[[ DATA IN THIS EXERCISE, beginning ]]

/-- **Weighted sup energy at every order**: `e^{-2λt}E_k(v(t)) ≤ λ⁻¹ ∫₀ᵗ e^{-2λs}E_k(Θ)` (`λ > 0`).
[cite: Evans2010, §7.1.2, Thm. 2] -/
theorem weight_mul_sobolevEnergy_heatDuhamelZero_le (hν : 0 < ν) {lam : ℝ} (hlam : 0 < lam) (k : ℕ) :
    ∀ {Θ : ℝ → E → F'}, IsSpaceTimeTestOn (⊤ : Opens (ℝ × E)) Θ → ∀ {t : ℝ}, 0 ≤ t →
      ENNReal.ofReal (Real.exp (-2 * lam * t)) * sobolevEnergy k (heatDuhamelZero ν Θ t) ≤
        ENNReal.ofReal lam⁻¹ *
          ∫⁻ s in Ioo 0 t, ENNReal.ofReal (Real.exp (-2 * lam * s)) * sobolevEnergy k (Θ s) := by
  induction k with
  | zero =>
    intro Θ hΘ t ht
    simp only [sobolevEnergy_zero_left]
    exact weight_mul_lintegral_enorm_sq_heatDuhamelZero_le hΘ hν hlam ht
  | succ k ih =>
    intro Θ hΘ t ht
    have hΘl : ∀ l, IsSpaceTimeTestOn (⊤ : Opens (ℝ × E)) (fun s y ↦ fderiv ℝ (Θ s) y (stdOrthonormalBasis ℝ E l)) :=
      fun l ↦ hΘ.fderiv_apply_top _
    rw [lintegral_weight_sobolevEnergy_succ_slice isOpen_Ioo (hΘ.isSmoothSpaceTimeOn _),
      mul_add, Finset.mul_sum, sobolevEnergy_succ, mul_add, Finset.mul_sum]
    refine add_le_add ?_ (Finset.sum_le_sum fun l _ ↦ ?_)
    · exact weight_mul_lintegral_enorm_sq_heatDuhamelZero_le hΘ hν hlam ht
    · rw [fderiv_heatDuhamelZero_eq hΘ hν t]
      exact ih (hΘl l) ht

[[ DATA IN THIS EXERCISE, end ]]

- **TASK OBJECTIVE**:
Write the data out again, verbatim.

- **PROBLEM SOLUTION**:
/-- **Weighted sup energy at every order**: `e^{-2λt}E_k(v(t)) ≤ λ⁻¹ ∫₀ᵗ e^{-2λs}E_k(Θ)` (`λ > 0`).
[cite: Evans2010, §7.1.2, Thm. 2] -/
theorem weight_mul_sobolevEnergy_heatDuhamelZero_le (hν : 0 < ν) {lam : ℝ} (hlam : 0 < lam) (k : ℕ) :
    ∀ {Θ : ℝ → E → F'}, IsSpaceTimeTestOn (⊤ : Opens (ℝ × E)) Θ → ∀ {t : ℝ}, 0 ≤ t →
      ENNReal.ofReal (Real.exp (-2 * lam * t)) * sobolevEnergy k (heatDuhamelZero ν Θ t) ≤
        ENNReal.ofReal lam⁻¹ *
          ∫⁻ s in Ioo 0 t, ENNReal.ofReal (Real.exp (-2 * lam * s)) * sobolevEnergy k (Θ s) := by
  induction k with
  | zero =>
    intro Θ hΘ t ht
    simp only [sobolevEnergy_zero_left]
    exact weight_mul_lintegral_enorm_sq_heatDuhamelZero_le hΘ hν hlam ht
  | succ k ih =>
    intro Θ hΘ t ht
    have hΘl : ∀ l, IsSpaceTimeTestOn (⊤ : Opens (ℝ × E)) (fun s y ↦ fderiv ℝ (Θ s) y (stdOrthonormalBasis ℝ E l)) :=
      fun l ↦ hΘ.fderiv_apply_top _
    rw [lintegral_weight_sobolevEnergy_succ_slice isOpen_Ioo (hΘ.isSmoothSpaceTimeOn _),
      mul_add, Finset.mul_sum, sobolevEnergy_succ, mul_add, Finset.mul_sum]
    refine add_le_add ?_ (Finset.sum_le_sum fun l _ ↦ ?_)
    · exact weight_mul_lintegral_enorm_sq_heatDuhamelZero_le hΘ hν hlam ht
    · rw [fderiv_heatDuhamelZero_eq hΘ hν t]
      exact ih (hΘl l) ht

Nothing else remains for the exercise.